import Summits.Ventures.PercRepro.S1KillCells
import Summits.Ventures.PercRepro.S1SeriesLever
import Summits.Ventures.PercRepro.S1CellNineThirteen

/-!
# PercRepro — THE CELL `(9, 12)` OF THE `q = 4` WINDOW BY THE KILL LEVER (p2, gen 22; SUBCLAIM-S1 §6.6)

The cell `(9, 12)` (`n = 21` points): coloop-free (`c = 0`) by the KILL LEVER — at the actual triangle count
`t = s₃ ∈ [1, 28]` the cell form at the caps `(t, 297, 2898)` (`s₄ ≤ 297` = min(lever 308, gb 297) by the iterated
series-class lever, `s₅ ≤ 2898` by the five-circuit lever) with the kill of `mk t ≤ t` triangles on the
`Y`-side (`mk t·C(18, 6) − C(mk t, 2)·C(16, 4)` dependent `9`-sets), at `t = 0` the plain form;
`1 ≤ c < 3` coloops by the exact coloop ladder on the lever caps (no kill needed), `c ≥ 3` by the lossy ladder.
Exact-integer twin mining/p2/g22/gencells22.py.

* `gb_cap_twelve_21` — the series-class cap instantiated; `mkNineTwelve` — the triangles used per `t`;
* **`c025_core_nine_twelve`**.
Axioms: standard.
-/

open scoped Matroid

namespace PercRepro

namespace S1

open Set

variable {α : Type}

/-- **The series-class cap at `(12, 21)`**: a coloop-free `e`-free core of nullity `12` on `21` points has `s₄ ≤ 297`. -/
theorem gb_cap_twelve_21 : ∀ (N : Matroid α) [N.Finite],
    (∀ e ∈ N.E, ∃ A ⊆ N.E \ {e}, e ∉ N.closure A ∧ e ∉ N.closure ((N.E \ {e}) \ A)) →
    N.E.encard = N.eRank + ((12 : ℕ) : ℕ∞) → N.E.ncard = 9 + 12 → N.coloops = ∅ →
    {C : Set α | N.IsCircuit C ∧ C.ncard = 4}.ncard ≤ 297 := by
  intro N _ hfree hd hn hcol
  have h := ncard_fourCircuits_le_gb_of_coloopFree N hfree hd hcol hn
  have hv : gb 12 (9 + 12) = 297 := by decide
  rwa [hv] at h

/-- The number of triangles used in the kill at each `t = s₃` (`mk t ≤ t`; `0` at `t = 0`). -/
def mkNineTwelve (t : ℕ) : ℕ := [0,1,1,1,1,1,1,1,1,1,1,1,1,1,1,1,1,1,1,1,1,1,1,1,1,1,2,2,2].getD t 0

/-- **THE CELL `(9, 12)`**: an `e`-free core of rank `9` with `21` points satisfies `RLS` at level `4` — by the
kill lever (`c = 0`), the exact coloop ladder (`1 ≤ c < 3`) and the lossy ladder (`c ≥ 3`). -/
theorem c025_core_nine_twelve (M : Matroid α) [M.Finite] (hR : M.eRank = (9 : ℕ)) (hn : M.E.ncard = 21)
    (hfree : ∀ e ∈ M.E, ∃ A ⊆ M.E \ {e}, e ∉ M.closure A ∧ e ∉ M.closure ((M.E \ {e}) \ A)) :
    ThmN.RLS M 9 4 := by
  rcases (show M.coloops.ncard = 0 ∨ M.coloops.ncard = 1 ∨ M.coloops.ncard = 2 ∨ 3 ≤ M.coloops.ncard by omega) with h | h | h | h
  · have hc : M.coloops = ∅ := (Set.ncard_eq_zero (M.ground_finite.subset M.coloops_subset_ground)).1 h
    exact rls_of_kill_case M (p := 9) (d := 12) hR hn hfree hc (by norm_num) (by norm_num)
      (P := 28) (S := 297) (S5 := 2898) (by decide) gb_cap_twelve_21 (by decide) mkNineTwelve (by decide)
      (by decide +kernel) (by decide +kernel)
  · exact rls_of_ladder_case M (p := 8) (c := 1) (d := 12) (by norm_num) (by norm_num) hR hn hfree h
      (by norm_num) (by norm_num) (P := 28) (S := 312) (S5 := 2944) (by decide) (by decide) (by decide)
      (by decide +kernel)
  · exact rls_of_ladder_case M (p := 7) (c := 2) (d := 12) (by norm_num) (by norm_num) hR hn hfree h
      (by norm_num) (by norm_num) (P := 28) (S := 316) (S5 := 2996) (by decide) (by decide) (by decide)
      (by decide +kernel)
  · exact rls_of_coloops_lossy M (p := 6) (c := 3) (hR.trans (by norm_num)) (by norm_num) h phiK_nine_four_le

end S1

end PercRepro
■ ■ ■
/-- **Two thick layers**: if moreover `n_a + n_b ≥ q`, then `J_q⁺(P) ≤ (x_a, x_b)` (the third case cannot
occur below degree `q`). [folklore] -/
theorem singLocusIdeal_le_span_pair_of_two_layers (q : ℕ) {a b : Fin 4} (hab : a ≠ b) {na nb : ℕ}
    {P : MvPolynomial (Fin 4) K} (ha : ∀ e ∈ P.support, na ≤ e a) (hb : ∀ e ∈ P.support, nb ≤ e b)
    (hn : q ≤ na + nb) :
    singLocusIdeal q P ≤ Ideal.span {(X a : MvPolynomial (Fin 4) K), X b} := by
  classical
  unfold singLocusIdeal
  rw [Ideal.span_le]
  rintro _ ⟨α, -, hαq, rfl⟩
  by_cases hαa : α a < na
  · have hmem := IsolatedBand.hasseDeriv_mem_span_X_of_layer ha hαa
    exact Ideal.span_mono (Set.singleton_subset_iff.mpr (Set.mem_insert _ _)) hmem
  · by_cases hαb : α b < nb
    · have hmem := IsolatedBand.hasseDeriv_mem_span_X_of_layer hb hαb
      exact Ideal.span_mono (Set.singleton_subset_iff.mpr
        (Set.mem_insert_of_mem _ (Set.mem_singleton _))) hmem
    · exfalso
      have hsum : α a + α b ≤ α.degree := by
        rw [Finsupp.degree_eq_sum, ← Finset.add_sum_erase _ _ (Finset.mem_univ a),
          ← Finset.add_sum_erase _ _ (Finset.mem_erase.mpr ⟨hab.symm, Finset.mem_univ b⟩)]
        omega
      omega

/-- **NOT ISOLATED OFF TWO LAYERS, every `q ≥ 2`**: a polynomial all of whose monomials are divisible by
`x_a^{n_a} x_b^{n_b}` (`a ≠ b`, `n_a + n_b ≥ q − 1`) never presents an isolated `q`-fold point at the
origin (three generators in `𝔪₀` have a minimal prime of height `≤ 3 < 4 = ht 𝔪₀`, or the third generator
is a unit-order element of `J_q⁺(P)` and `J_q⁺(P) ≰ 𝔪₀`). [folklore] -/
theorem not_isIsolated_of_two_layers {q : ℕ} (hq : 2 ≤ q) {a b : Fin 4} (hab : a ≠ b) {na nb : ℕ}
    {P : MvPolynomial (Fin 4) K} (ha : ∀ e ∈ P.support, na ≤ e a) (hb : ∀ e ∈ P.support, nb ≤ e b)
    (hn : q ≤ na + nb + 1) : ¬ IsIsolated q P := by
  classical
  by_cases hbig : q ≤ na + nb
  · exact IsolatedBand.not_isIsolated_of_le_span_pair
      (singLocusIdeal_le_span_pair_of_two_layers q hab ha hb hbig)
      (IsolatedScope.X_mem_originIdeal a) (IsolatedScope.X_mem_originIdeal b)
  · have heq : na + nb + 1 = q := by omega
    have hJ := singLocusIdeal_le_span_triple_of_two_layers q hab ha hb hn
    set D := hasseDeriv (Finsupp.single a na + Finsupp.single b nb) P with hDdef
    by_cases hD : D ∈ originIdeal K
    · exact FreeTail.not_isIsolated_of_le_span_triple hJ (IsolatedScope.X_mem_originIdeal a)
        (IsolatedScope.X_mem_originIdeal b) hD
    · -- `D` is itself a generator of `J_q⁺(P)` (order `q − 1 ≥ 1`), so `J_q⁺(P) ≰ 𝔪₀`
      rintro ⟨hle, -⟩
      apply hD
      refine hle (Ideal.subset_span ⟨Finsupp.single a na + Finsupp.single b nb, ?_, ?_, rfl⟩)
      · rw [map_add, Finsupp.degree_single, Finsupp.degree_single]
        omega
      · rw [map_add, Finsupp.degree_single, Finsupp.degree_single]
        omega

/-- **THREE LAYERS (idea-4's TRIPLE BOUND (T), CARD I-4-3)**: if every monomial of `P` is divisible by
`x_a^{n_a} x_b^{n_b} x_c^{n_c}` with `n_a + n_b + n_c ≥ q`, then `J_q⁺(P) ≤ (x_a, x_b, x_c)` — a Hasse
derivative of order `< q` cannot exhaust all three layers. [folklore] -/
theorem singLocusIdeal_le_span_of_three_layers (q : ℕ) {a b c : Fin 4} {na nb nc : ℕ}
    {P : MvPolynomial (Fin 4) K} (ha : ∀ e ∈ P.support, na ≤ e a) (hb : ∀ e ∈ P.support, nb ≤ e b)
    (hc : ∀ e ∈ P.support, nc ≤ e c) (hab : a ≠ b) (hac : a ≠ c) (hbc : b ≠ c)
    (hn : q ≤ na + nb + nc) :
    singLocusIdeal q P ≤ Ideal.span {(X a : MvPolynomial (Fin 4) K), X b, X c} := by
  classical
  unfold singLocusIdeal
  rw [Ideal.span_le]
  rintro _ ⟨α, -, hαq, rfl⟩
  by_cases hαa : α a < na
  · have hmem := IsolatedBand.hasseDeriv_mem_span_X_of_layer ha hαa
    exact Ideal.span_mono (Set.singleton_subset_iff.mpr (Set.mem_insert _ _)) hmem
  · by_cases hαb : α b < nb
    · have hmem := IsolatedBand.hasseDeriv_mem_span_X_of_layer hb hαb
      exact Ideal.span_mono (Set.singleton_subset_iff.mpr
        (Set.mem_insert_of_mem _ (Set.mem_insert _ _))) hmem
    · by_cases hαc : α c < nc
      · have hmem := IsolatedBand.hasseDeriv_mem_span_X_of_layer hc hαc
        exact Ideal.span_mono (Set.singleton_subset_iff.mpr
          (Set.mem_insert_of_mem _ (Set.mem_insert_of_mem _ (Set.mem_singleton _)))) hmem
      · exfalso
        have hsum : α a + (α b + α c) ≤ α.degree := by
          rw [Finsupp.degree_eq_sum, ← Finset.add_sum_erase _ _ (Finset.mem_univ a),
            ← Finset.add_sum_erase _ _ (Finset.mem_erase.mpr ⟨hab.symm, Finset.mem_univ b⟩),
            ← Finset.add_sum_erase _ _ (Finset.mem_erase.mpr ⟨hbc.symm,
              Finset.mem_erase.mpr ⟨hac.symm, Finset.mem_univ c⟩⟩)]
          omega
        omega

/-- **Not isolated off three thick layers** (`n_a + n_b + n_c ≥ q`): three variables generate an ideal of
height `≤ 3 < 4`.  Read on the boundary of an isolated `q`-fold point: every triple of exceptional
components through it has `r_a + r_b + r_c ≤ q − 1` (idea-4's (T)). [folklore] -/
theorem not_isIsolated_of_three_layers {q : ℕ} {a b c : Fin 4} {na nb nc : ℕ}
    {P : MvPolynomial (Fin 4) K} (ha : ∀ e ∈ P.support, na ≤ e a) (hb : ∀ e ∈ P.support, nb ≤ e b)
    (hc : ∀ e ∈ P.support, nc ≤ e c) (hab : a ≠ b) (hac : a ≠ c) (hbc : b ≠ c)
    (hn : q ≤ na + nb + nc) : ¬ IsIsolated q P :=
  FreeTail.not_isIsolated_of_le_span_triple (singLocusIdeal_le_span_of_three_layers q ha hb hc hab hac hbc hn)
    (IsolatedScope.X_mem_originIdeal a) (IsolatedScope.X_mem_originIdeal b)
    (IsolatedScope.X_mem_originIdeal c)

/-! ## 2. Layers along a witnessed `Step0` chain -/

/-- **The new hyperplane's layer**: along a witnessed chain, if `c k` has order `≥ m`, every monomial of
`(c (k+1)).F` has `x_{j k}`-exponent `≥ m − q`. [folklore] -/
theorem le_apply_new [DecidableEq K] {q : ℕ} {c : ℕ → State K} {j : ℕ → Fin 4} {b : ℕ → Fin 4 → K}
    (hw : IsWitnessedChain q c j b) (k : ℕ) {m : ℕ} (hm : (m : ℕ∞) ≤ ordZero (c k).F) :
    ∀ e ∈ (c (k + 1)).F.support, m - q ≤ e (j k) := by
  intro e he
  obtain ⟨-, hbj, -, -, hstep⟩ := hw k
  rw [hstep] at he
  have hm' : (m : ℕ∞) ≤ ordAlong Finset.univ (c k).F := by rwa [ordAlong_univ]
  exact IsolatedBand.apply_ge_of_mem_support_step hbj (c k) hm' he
■ ■ ■
WORK TO BE COMPLETED
Would you print, exactly as written, every line above from the one holding "(singLocusIdeal_le_span_pair_of_two_layers q hab" through the one holding "have hJ := singLocusIdeal_le_span_triple_of_two_layers", with both included and no other lines?

REPLY
      (singLocusIdeal_le_span_pair_of_two_layers q hab ha hb hbig)
      (IsolatedScope.X_mem_originIdeal a) (IsolatedScope.X_mem_originIdeal b)
  · have heq : na + nb + 1 = q := by omega
    have hJ := singLocusIdeal_le_span_triple_of_two_layers q hab ha hb hn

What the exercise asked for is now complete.